import Literature.MathematicalPhysics.KineticTheory.DiPernaLionsKernelTruncation
import Literature.Analysis.FluidPDE.CollisionWeakForm
import HarnessLib

/-!
# Null sets under the collision transformation: the gain integral of a.e.-defined densities

Topic: MathematicalPhysics / KineticTheory. Infrastructure for the named fact (L12)
`diPernaLions_limit_expDuhamel` (Cercignani–Illner–Pulvirenti 1994 §5.3 Lemma 5.3.12). The
last step of the supersolution half of the proof of Lemma 5.3.12 (p. 158) is: "Finally, we use
the monotone convergence theorem, the fact that `gₘ ↗ f` in `L¹` and (3.39) to conclude ...
(3.40)". Here `gₘ ↗ f` holds only almost everywhere, while the gain term
`Q₊(g,g)(v) = ∫∫ B g(v') g(v_*') dω dv_*` evaluates the density at the post-collisional velocities;
that almost-everywhere information in the velocity variable is seen by `Q₊` for almost every `v`
rests on the unit Jacobian of the collision transformation (CIP 1994 §3.1, p. 35;
`Literature.Analysis.FluidPDE.measurePreserving_collideSwap_prod`). This file records the
resulting facts for the true gain integral `eGain`. Everything is proved; theorems only.

* `measure_collide_fst_mem_eq_zero`, `measure_collide_snd_mem_eq_zero`,
  `ae_ae_collide_notMem`: for a Lebesgue-null `N ⊆ E`, for almost every `v`, almost every
  `(v_*, ω)` has `v' ∉ N` and `v_*' ∉ N`.
* `ae_eGain_congr_of_slice_ae_eq`: densities with a.e.-equal velocity slices have a.e.-equal gain
  integrals.
* `ae_tendsto_eGain_of_monotone` (**monotone convergence for the gain term**): if
  `0 ≤ gₘ(t,x,·) ↗ F(t,x,·)` almost everywhere in the velocity variable and the kernels
  `0 ≤ bₘ ↗ B` pointwise, then `Q₊_{bₘ}(gₘ,gₘ)(t,x,v) → Q₊_B(F,F)(t,x,v)` for almost every `v`.
* `ae_ae_velocity_of_ae_slab`, `ae_slab_of_ae_ae_velocity`: passage between "a.e. on
  `I × E × E`" and "for a.e. `(t, x)`, for a.e. `v`" (the converse for measurable properties).

## References

* C. Cercignani, R. Illner, M. Pulvirenti, *The Mathematical Theory of Dilute Gases*, Springer
  (1994), §3.1 (p. 35) and §5.3, proof of Lemma 5.3.12 (p. 158).
-/

open MeasureTheory Metric Real Set Filter Topology
open scoped InnerProductSpace ENNReal

noncomputable section

namespace Literature.MathematicalPhysics.KineticTheory

open Literature.Analysis.FluidPDE

variable {E : Type*} [NormedAddCommGroup E] [InnerProductSpace ℝ E] [FiniteDimensional ℝ E]
  [MeasurableSpace E] [BorelSpace E]

/-! ## Null sets under the collision transformation -/

section NullSets

/-- For a null set `N ⊆ E`, the set of `(v, v_*, ω)` with post-collisional velocity `v' ∈ N` is
null for `dv dv_* dω` (it is the preimage of `E × N × S^{d-1}` under the measure-preserving map
`(v, v_*, ω) ↦ (v_*', v', ω)`). [folklore] -/
theorem measure_collide_fst_mem_eq_zero {N : Set E} (hNm : MeasurableSet N)
    (hN : volume N = 0) :
    (((volume : Measure E).prod volume).prod sphereMeasure)
      {q : (E × E) × sphere (0 : E) 1 | (collide q.2 q.1).1 ∈ N} = 0 := by
  haveI := isFiniteMeasure_sphereMeasure (E := E)
  have hpre : {q : (E × E) × sphere (0 : E) 1 | (collide q.2 q.1).1 ∈ N} =
      (fun q : (E × E) × sphere (0 : E) 1 => ((collide q.2 q.1).swap, q.2)) ⁻¹'
        (((univ : Set E) ×ˢ N) ×ˢ (univ : Set (sphere (0 : E) 1))) := by
    ext q; simp
  have hmeas : MeasurableSet (((univ : Set E) ×ˢ N) ×ˢ (univ : Set (sphere (0 : E) 1))) :=
    (MeasurableSet.univ.prod hNm).prod MeasurableSet.univ
  rw [hpre, (measurePreserving_collideSwap_prod (E := E)).measure_preimage hmeas.nullMeasurableSet,
    Measure.prod_prod, Measure.prod_prod, hN, mul_zero, zero_mul]

/-- For a null set `N ⊆ E`, the set of `(v, v_*, ω)` with `v_*' ∈ N` is null for `dv dv_* dω`.
[folklore] -/
theorem measure_collide_snd_mem_eq_zero {N : Set E} (hNm : MeasurableSet N)
    (hN : volume N = 0) :
    (((volume : Measure E).prod volume).prod sphereMeasure)
      {q : (E × E) × sphere (0 : E) 1 | (collide q.2 q.1).2 ∈ N} = 0 := by
  haveI := isFiniteMeasure_sphereMeasure (E := E)
  have hpre : {q : (E × E) × sphere (0 : E) 1 | (collide q.2 q.1).2 ∈ N} =
      (fun q : (E × E) × sphere (0 : E) 1 => ((collide q.2 q.1).swap, q.2)) ⁻¹'
        ((N ×ˢ (univ : Set E)) ×ˢ (univ : Set (sphere (0 : E) 1))) := by
    ext q; simp
  have hmeas : MeasurableSet ((N ×ˢ (univ : Set E)) ×ˢ (univ : Set (sphere (0 : E) 1))) :=
    (hNm.prod MeasurableSet.univ).prod MeasurableSet.univ
  rw [hpre, (measurePreserving_collideSwap_prod (E := E)).measure_preimage hmeas.nullMeasurableSet,
    Measure.prod_prod, Measure.prod_prod, hN, zero_mul, zero_mul]

/-- **Post-collisional velocities avoid null sets**: for a Lebesgue-null `N ⊆ E`, for almost every
`v`, almost every `(v_*, ω)` (for `dv_* dω`) has `v' ∉ N` and `v_*' ∉ N`. [folklore] -/
theorem ae_ae_collide_notMem {N : Set E} (hN : volume N = 0) :
    ∀ᵐ v : E ∂volume, ∀ᵐ q : E × sphere (0 : E) 1 ∂(volume.prod sphereMeasure),
      (collide q.2 (v, q.1)).1 ∉ N ∧ (collide q.2 (v, q.1)).2 ∉ N := by
  haveI := isFiniteMeasure_sphereMeasure (E := E)
  obtain ⟨N', hNN', hN'm, hN'⟩ := exists_measurable_superset_of_null hN
  -- the bad set is null for `((dv dv_*) dω)`
  have hbad : ∀ᵐ q : (E × E) × sphere (0 : E) 1 ∂(((volume : Measure E).prod volume).prod sphereMeasure),
      (collide q.2 q.1).1 ∉ N' ∧ (collide q.2 q.1).2 ∉ N' := by
    have h1 := measure_eq_zero_iff_ae_notMem.1 (measure_collide_fst_mem_eq_zero hN'm hN')
    have h2 := measure_eq_zero_iff_ae_notMem.1 (measure_collide_snd_mem_eq_zero hN'm hN')
    filter_upwards [h1, h2] with q hq1 hq2
    exact ⟨hq1, hq2⟩
  -- regroup `((v, v_*), ω) ↦ (v, (v_*, ω))`
  have hmp := (measurePreserving_prodAssoc (volume : Measure E) (volume : Measure E)
    (sphereMeasure : Measure (sphere (0 : E) 1))).symm
  have hbad' := hmp.quasiMeasurePreserving.ae hbad
  have hbad'' : ∀ᵐ p : E × (E × sphere (0 : E) 1) ∂((volume : Measure E).prod (volume.prod sphereMeasure)),
      (collide p.2.2 (p.1, p.2.1)).1 ∉ N ∧ (collide p.2.2 (p.1, p.2.1)).2 ∉ N := by
    filter_upwards [hbad'] with p hp
    exact ⟨fun h => hp.1 (hNN' h), fun h => hp.2 (hNN' h)⟩
  exact Measure.ae_ae_of_ae_prod hbad''

end NullSets

/-! ## The gain integral of a.e.-defined densities -/

section Gain

variable {B : E × E → sphere (0 : E) 1 → ℝ}

/-- **Densities with a.e.-equal velocity slices have a.e.-equal gain integrals**: if
`f₁(t,x,·) = f₂(t,x,·)` a.e. on `E`, then `Q₊(f₁,f₁)(t,x,v) = Q₊(f₂,f₂)(t,x,v)` (true gain
integrals, any kernel) for almost every `v`. [folklore] -/
theorem ae_eGain_congr_of_slice_ae_eq {f₁ f₂ : ℝ → E → E → ℝ} {t : ℝ} {x : E}
    (h : (fun u => f₁ t x u) =ᵐ[volume] fun u => f₂ t x u) :
    ∀ᵐ v : E ∂volume, eGain B f₁ (t, x, v) = eGain B f₂ (t, x, v) := by
  have hN : volume {u : E | f₁ t x u ≠ f₂ t x u} = 0 := by
    have := h; rw [Filter.EventuallyEq, ae_iff] at this; simpa using this
  filter_upwards [ae_ae_collide_notMem hN] with v hv
  unfold eGain
  refine lintegral_congr_ae (hv.mono fun q hq => ?_)
  simp only [not_not] at hq
  dsimp only
  rw [hq.1, hq.2]

/-- **Monotone convergence for the gain term.** Let `bₘ, B` be kernels with `0 ≤ bₘ ↗ B`
pointwise (`bₘ` nondecreasing in `m`, converging to `B`), and let `gₘ, F` be densities such that,
for almost every velocity `u`, `0 ≤ gₘ(t,x,u)` is nondecreasing in `m` and converges to
`F(t,x,u)`. Then for almost every `v`,
`Q₊_{bₘ}(gₘ,gₘ)(t,x,v) → Q₊_B(F,F)(t,x,v)` in `[0, ∞]` (true gain integrals; the measurability
assumptions make the integrands a.e.-measurable). [folklore] -/
theorem ae_tendsto_eGain_of_monotone {b : ℕ → E × E → sphere (0 : E) 1 → ℝ}
    (hbm : ∀ m, Measurable (Function.uncurry (b m))) (hb0 : ∀ m p ω, 0 ≤ b m p ω)
    (hbmono : ∀ p ω, Monotone fun m => b m p ω)
    (hblim : ∀ p ω, Tendsto (fun m => b m p ω) atTop (𝓝 (B p ω)))
    {g : ℕ → ℝ → E → E → ℝ} {F : ℝ → E → E → ℝ}
    (hgm : ∀ m, Measurable fun z : ℝ × E × E => g m z.1 z.2.1 z.2.2) {t : ℝ} {x : E}
    (hg0 : ∀ m, ∀ᵐ u : E ∂volume, 0 ≤ g m t x u)
    (hgmono : ∀ᵐ u : E ∂volume, Monotone fun m => g m t x u)
    (hglim : ∀ᵐ u : E ∂volume, Tendsto (fun m => g m t x u) atTop (𝓝 (F t x u))) :
    ∀ᵐ v : E ∂volume, Tendsto (fun m => eGain (b m) (g m) (t, x, v)) atTop
      (𝓝 (eGain B F (t, x, v))) := by
  haveI := isFiniteMeasure_sphereMeasure (E := E)
  -- the good velocity set
  have hg0' : ∀ᵐ u : E ∂volume, ∀ m, 0 ≤ g m t x u := ae_all_iff.2 hg0
  have hN : volume {u : E | ¬ ((∀ m, 0 ≤ g m t x u) ∧ Monotone (fun m => g m t x u) ∧
      Tendsto (fun m => g m t x u) atTop (𝓝 (F t x u)))} = 0 := by
    have : ∀ᵐ u : E ∂volume, (∀ m, 0 ≤ g m t x u) ∧ Monotone (fun m => g m t x u) ∧
        Tendsto (fun m => g m t x u) atTop (𝓝 (F t x u)) := by
      filter_upwards [hg0', hgmono, hglim] with u h1 h2 h3
      exact ⟨h1, h2, h3⟩
    exact ae_iff.1 this
  filter_upwards [ae_ae_collide_notMem hN] with v hv
  unfold eGain
  refine lintegral_tendsto_of_tendsto_of_monotone (fun m => ?_) ?_ ?_
  · exact ((measurable_gainIntegrand_param (hbm m) (hgm m)).comp
      (measurable_prodMk_left (x := ((t, x, v) : ℝ × E × E)))).ennreal_ofReal.aemeasurable
  · filter_upwards [hv] with q hq
    simp only [not_not] at hq
    obtain ⟨⟨h01, hm1, -⟩, ⟨h02, hm2, -⟩⟩ := hq
    intro m m' hmm'
    refine ENNReal.ofReal_le_ofReal (mul_le_mul (hbmono _ _ hmm') ?_ ?_ (hb0 _ _ _))
    · exact mul_le_mul (hm1 hmm') (hm2 hmm') (h02 m) ((h01 m).trans (hm1 hmm'))
    · exact mul_nonneg (h01 m) (h02 m)
  · filter_upwards [hv] with q hq
    simp only [not_not] at hq
    obtain ⟨⟨-, -, hl1⟩, ⟨-, -, hl2⟩⟩ := hq
    exact (ENNReal.continuous_ofReal.tendsto _).comp ((hblim _ _).mul (hl1.mul hl2))

/-- **Monotone convergence for the gain term, supremum form**: under the hypotheses of
`ae_tendsto_eGain_of_monotone`, for almost every `v` the sequence `Q₊_{bₘ}(gₘ,gₘ)(t,x,v)` is
nondecreasing with supremum `Q₊_B(F,F)(t,x,v)`. [folklore] -/
theorem ae_iSup_eGain_of_monotone {b : ℕ → E × E → sphere (0 : E) 1 → ℝ}
    (hbm : ∀ m, Measurable (Function.uncurry (b m))) (hb0 : ∀ m p ω, 0 ≤ b m p ω)
    (hbmono : ∀ p ω, Monotone fun m => b m p ω)
    (hblim : ∀ p ω, Tendsto (fun m => b m p ω) atTop (𝓝 (B p ω)))
    {g : ℕ → ℝ → E → E → ℝ} {F : ℝ → E → E → ℝ}
    (hgm : ∀ m, Measurable fun z : ℝ × E × E => g m z.1 z.2.1 z.2.2) {t : ℝ} {x : E}
    (hg0 : ∀ m, ∀ᵐ u : E ∂volume, 0 ≤ g m t x u)
    (hgmono : ∀ᵐ u : E ∂volume, Monotone fun m => g m t x u)
    (hglim : ∀ᵐ u : E ∂volume, Tendsto (fun m => g m t x u) atTop (𝓝 (F t x u))) :
    ∀ᵐ v : E ∂volume, (Monotone fun m => eGain (b m) (g m) (t, x, v)) ∧
      (⨆ m, eGain (b m) (g m) (t, x, v)) = eGain B F (t, x, v) := by
  have hg0' : ∀ᵐ u : E ∂volume, ∀ m, 0 ≤ g m t x u := ae_all_iff.2 hg0
  have hN : volume {u : E | ¬ ((∀ m, 0 ≤ g m t x u) ∧ Monotone (fun m => g m t x u))} = 0 := by
    have : ∀ᵐ u : E ∂volume, (∀ m, 0 ≤ g m t x u) ∧ Monotone (fun m => g m t x u) := by
      filter_upwards [hg0', hgmono] with u h1 h2
      exact ⟨h1, h2⟩
    exact ae_iff.1 this
  filter_upwards [ae_tendsto_eGain_of_monotone hbm hb0 hbmono hblim hgm hg0 hgmono hglim,
    ae_ae_collide_notMem hN] with v hv hv'
  have hmono : Monotone fun m => eGain (b m) (g m) (t, x, v) := by
    intro m m' hmm'
    unfold eGain
    refine lintegral_mono_ae (hv'.mono fun q hq => ?_)
    simp only [not_not] at hq
    obtain ⟨⟨h01, hm1⟩, ⟨h02, hm2⟩⟩ := hq
    refine ENNReal.ofReal_le_ofReal (mul_le_mul (hbmono _ _ hmm') ?_ ?_ (hb0 _ _ _))
    · exact mul_le_mul (hm1 hmm') (hm2 hmm') (h02 m) ((h01 m).trans (hm1 hmm'))
    · exact mul_nonneg (h01 m) (h02 m)
  exact ⟨hmono, tendsto_nhds_unique (tendsto_atTop_iSup hmono) hv⟩

end Gain

/-! ## Slab statements and velocity slices -/

section Slices

/-- Lebesgue measure on `I × E × E` as the product of Lebesgue measure on `I × E` and on `E`,
through the regrouping `(t, (x, v)) ↦ ((t, x), v)`. [folklore] -/
theorem measurePreserving_prodAssoc_symm_slab (I : Set ℝ) :
    MeasurePreserving (MeasurableEquiv.prodAssoc.symm : ℝ × E × E ≃ᵐ (ℝ × E) × E)
      ((volume : Measure (ℝ × E × E)).restrict (I ×ˢ univ))
      (((volume : Measure (ℝ × E)).restrict (I ×ˢ univ)).prod (volume : Measure E)) := by
  have h1 : (volume : Measure (ℝ × E × E)).restrict (I ×ˢ univ) =
      ((volume : Measure ℝ).restrict I).prod ((volume : Measure E).prod (volume : Measure E)) := by
    rw [show (volume : Measure (ℝ × E × E)) = (volume : Measure ℝ).prod ((volume : Measure E).prod volume)
      from rfl, ← Measure.restrict_univ (μ := ((volume : Measure E).prod (volume : Measure E))),
      Measure.prod_restrict, Measure.restrict_univ]
  have h3 : (volume : Measure (ℝ × E)).restrict (I ×ˢ univ) =
      ((volume : Measure ℝ).restrict I).prod (volume : Measure E) := by
    rw [show (volume : Measure (ℝ × E)) = (volume : Measure ℝ).prod (volume : Measure E) from rfl,
      ← Measure.restrict_univ (μ := (volume : Measure E)), Measure.prod_restrict, Measure.restrict_univ]
  rw [h1, h3]
  exact (measurePreserving_prodAssoc ((volume : Measure ℝ).restrict I) (volume : Measure E)
    (volume : Measure E)).symm _

/-- **From "a.e. on the slab" to "for a.e. `(t,x)`, for a.e. `v`".** [folklore] -/
theorem ae_ae_velocity_of_ae_slab {I : Set ℝ} {p : ℝ × E × E → Prop}
    (h : ∀ᵐ z ∂((volume : Measure (ℝ × E × E)).restrict (I ×ˢ univ)), p z) :
    ∀ᵐ q : ℝ × E ∂((volume : Measure (ℝ × E)).restrict (I ×ˢ univ)), ∀ᵐ v : E ∂volume,
      p (q.1, q.2, v) := by
  have hmp := measurePreserving_prodAssoc_symm_slab (E := E) I
  have h' := (hmp.symm _).quasiMeasurePreserving.ae h
  exact Measure.ae_ae_of_ae_prod h'

/-- **From "for a.e. `(t,x)`, for a.e. `v`" to "a.e. on the slab"**, for a measurable property.
[folklore] -/
theorem ae_slab_of_ae_ae_velocity {I : Set ℝ} {p : ℝ × E × E → Prop}
    (hp : MeasurableSet {z : ℝ × E × E | p z})
    (h : ∀ᵐ q : ℝ × E ∂((volume : Measure (ℝ × E)).restrict (I ×ˢ univ)), ∀ᵐ v : E ∂volume,
      p (q.1, q.2, v)) :
    ∀ᵐ z ∂((volume : Measure (ℝ × E × E)).restrict (I ×ˢ univ)), p z := by
  have hmp := measurePreserving_prodAssoc_symm_slab (E := E) I
  have hp' : MeasurableSet {w : (ℝ × E) × E | p (w.1.1, w.1.2, w.2)} :=
    hp.preimage (MeasurableEquiv.prodAssoc : (ℝ × E) × E ≃ᵐ ℝ × E × E).measurable
  have h' : ∀ᵐ w : (ℝ × E) × E ∂(((volume : Measure (ℝ × E)).restrict (I ×ˢ univ)).prod (volume : Measure E)),
      p (w.1.1, w.1.2, w.2) :=
    (Measure.ae_prod_iff_ae_ae hp').2 h
  have h'' := hmp.quasiMeasurePreserving.ae h'
  exact h''.mono fun z hz => by
    simpa [MeasurableEquiv.prodAssoc, Equiv.prodAssoc] using hz

end Slices

end Literature.MathematicalPhysics.KineticTheory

+ + + + +

:: Directions for this task ::
Only one number is wanted: how many lines in the records above contain the string "show".

:: Response below ::
2